Source data:
/-- **The seam/belt dichotomy from the seam clause through `G`, registered form** (sub-goal
`helper_dichotomy_of_seamClause` of `stub_M2geo`): (M2-T) ⇒ (M2-geo) pointwise, for any old
family with the `k`-th attaching circle in the page of `pageDir n k` (V4 `belt_pos` for the belt
ray). [folklore] -/
theorem helper_dichotomy_of_seamClause : ∀ (g n n' : ℕ) (h : Fin n → Literature.Topology.FourManifolds.HandleAttachingMap 3 2 (Literature.Topology.FourManifolds.LefschetzBase.Base g)) (h' : Fin n' → Literature.Topology.FourManifolds.HandleAttachingMap 3 2 (Literature.Topology.FourManifolds.LefschetzBase.Base g)) (X : Type) [TopologicalSpace X] [ChartedSpace (EuclideanHalfSpace 4) X] (X' : Type) [TopologicalSpace X'] [ChartedSpace (EuclideanHalfSpace 4) X'] (D : Literature.Topology.FourManifolds.HandleAttachingMap.MultiAttachmentData h (𝓡∂ 4) X) (D' : Literature.Topology.FourManifolds.HandleAttachingMap.MultiAttachmentData h' (𝓡∂ 4) X') (bX : Literature.Topology.FourManifolds.BoundaryData (𝓡∂ 4) X (𝓡 3)) (Ψ : bX.carrier ≃ₘ⟮𝓡 3, 𝓡 3⟯ (Literature.Topology.FourManifolds.LefschetzBase.bBase g).carrier) (G : X ≃ₘ⟮𝓡∂ 4, 𝓡∂ 4⟯ X'), (∀ (k : Fin n) (θ : Metric.sphere (0 : EuclideanSpace ℝ (Fin 2)) 1), (h k).attachingCircle θ ∈ Literature.Topology.FourManifolds.LefschetzBase.page g (Literature.Topology.FourManifolds.LefschetzBase.pageDir n k)) → (∀ (y : bX.carrier) (a : ↥(Literature.Topology.FourManifolds.HandleAttachingMap.coresComplement h)), bX.incl y = D.jA a → ∃ c : ℝ, 0 < c ∧ Literature.Topology.FourManifolds.LefschetzBase.w g ((Literature.Topology.FourManifolds.LefschetzBase.bBase g).incl (Ψ y)).1 = (c : ℂ) * Literature.Topology.FourManifolds.LefschetzBase.w g (a : Literature.Topology.FourManifolds.LefschetzBase.Base g).1) → (∀ (y : bX.carrier) (a' : ↥(Literature.Topology.FourManifolds.HandleAttachingMap.coresComplement h')), G (bX.incl y) = D'.jA a' → ∃ c : ℝ, 0 < c ∧ Literature.Topology.FourManifolds.LefschetzBase.w g ((Literature.Topology.FourManifolds.LefschetzBase.bBase g).incl (Ψ y)).1 = (c : ℂ) * Literature.Topology.FourManifolds.LefschetzBase.w g (a' : Literature.Topology.FourManifolds.LefschetzBase.Base g).1) → ∀ a' : ↥(Literature.Topology.FourManifolds.HandleAttachingMap.coresComplement h'), G.symm (D'.jA a') ∈ (𝓡∂ 4).boundary X → (∃ a : ↥(Literature.Topology.FourManifolds.HandleAttachingMap.coresComplement h), G.symm (D'.jA a') = D.jA a ∧ ∃ c : ℝ, 0 < c ∧ Literature.Topology.FourManifolds.LefschetzBase.w g (a' : Literature.Topology.FourManifolds.LefschetzBase.Base g).1 = (c : ℂ) * Literature.Topology.FourManifolds.LefschetzBase.w g (a : Literature.Topology.FourManifolds.LefschetzBase.Base g).1) ∨ (∃ (k : Fin n) (b : ↥(Literature.Topology.FourManifolds.beltPiece 3 2)), G.symm (D'.jA a') = D.jB k b ∧ G.symm (D'.jA a') ∉ Set.range D.jA ∧ ∃ c : ℝ, 0 < c ∧ Literature.Topology.FourManifolds.LefschetzBase.w g (a' : Literature.Topology.FourManifolds.LefschetzBase.Base g).1 = (c : ℂ) * Literature.Topology.FourManifolds.LefschetzBase.pageDir n k) :=
  fun _ _ _ _ _ _ _ _ _ _ _ D D' bX Ψ G hk hpage hseam' a' ha' =>
    dichotomy_of_seamClause D D' bX Ψ G hk hpage hseam' a' ha'

end Summit.SmoothPoincare4.SmoothPoincare4.Theorems.AcyclicBisectionExists.ModpBraidOrbits

end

What needs to be done: Extract each record, keeping it identical to the original.

Output below:
/-- **The seam/belt dichotomy from the seam clause through `G`, registered form** (sub-goal
`helper_dichotomy_of_seamClause` of `stub_M2geo`): (M2-T) ⇒ (M2-geo) pointwise, for any old
family with the `k`-th attaching circle in the page of `pageDir n k` (V4 `belt_pos` for the belt
ray). [folklore] -/
theorem helper_dichotomy_of_seamClause : ∀ (g n n' : ℕ) (h : Fin n → Literature.Topology.FourManifolds.HandleAttachingMap 3 2 (Literature.Topology.FourManifolds.LefschetzBase.Base g)) (h' : Fin n' → Literature.Topology.FourManifolds.HandleAttachingMap 3 2 (Literature.Topology.FourManifolds.LefschetzBase.Base g)) (X : Type) [TopologicalSpace X] [ChartedSpace (EuclideanHalfSpace 4) X] (X' : Type) [TopologicalSpace X'] [ChartedSpace (EuclideanHalfSpace 4) X'] (D : Literature.Topology.FourManifolds.HandleAttachingMap.MultiAttachmentData h (𝓡∂ 4) X) (D' : Literature.Topology.FourManifolds.HandleAttachingMap.MultiAttachmentData h' (𝓡∂ 4) X') (bX : Literature.Topology.FourManifolds.BoundaryData (𝓡∂ 4) X (𝓡 3)) (Ψ : bX.carrier ≃ₘ⟮𝓡 3, 𝓡 3⟯ (Literature.Topology.FourManifolds.LefschetzBase.bBase g).carrier) (G : X ≃ₘ⟮𝓡∂ 4, 𝓡∂ 4⟯ X'), (∀ (k : Fin n) (θ : Metric.sphere (0 : EuclideanSpace ℝ (Fin 2)) 1), (h k).attachingCircle θ ∈ Literature.Topology.FourManifolds.LefschetzBase.page g (Literature.Topology.FourManifolds.LefschetzBase.pageDir n k)) → (∀ (y : bX.carrier) (a : ↥(Literature.Topology.FourManifolds.HandleAttachingMap.coresComplement h)), bX.incl y = D.jA a → ∃ c : ℝ, 0 < c ∧ Literature.Topology.FourManifolds.LefschetzBase.w g ((Literature.Topology.FourManifolds.LefschetzBase.bBase g).incl (Ψ y)).1 = (c : ℂ) * Literature.Topology.FourManifolds.LefschetzBase.w g (a : Literature.Topology.FourManifolds.LefschetzBase.Base g).1) → (∀ (y : bX.carrier) (a' : ↥(Literature.Topology.FourManifolds.HandleAttachingMap.coresComplement h')), G (bX.incl y) = D'.jA a' → ∃ c : ℝ, 0 < c ∧ Literature.Topology.FourManifolds.LefschetzBase.w g ((Literature.Topology.FourManifolds.LefschetzBase.bBase g).incl (Ψ y)).1 = (c : ℂ) * Literature.Topology.FourManifolds.LefschetzBase.w g (a' : Literature.Topology.FourManifolds.LefschetzBase.Base g).1) → ∀ a' : ↥(Literature.Topology.FourManifolds.HandleAttachingMap.coresComplement h'), G.symm (D'.jA a') ∈ (𝓡∂ 4).boundary X → (∃ a : ↥(Literature.Topology.FourManifolds.HandleAttachingMap.coresComplement h), G.symm (D'.jA a') = D.jA a ∧ ∃ c : ℝ, 0 < c ∧ Literature.Topology.FourManifolds.LefschetzBase.w g (a' : Literature.Topology.FourManifolds.LefschetzBase.Base g).1 = (c : ℂ) * Literature.Topology.FourManifolds.LefschetzBase.w g (a : Literature.Topology.FourManifolds.LefschetzBase.Base g).1) ∨ (∃ (k : Fin n) (b : ↥(Literature.Topology.FourManifolds.beltPiece 3 2)), G.symm (D'.jA a') = D.jB k b ∧ G.symm (D'.jA a') ∉ Set.range D.jA ∧ ∃ c : ℝ, 0 < c ∧ Literature.Topology.FourManifolds.LefschetzBase.w g (a' : Literature.Topology.FourManifolds.LefschetzBase.Base g).1 = (c : ℂ) * Literature.Topology.FourManifolds.LefschetzBase.pageDir n k) :=
  fun _ _ _ _ _ _ _ _ _ _ _ D D' bX Ψ G hk hpage hseam' a' ha' =>
    dichotomy_of_seamClause D D' bX Ψ G hk hpage hseam' a' ha'

end Summit.SmoothPoincare4.SmoothPoincare4.Theorems.AcyclicBisectionExists.ModpBraidOrbits

end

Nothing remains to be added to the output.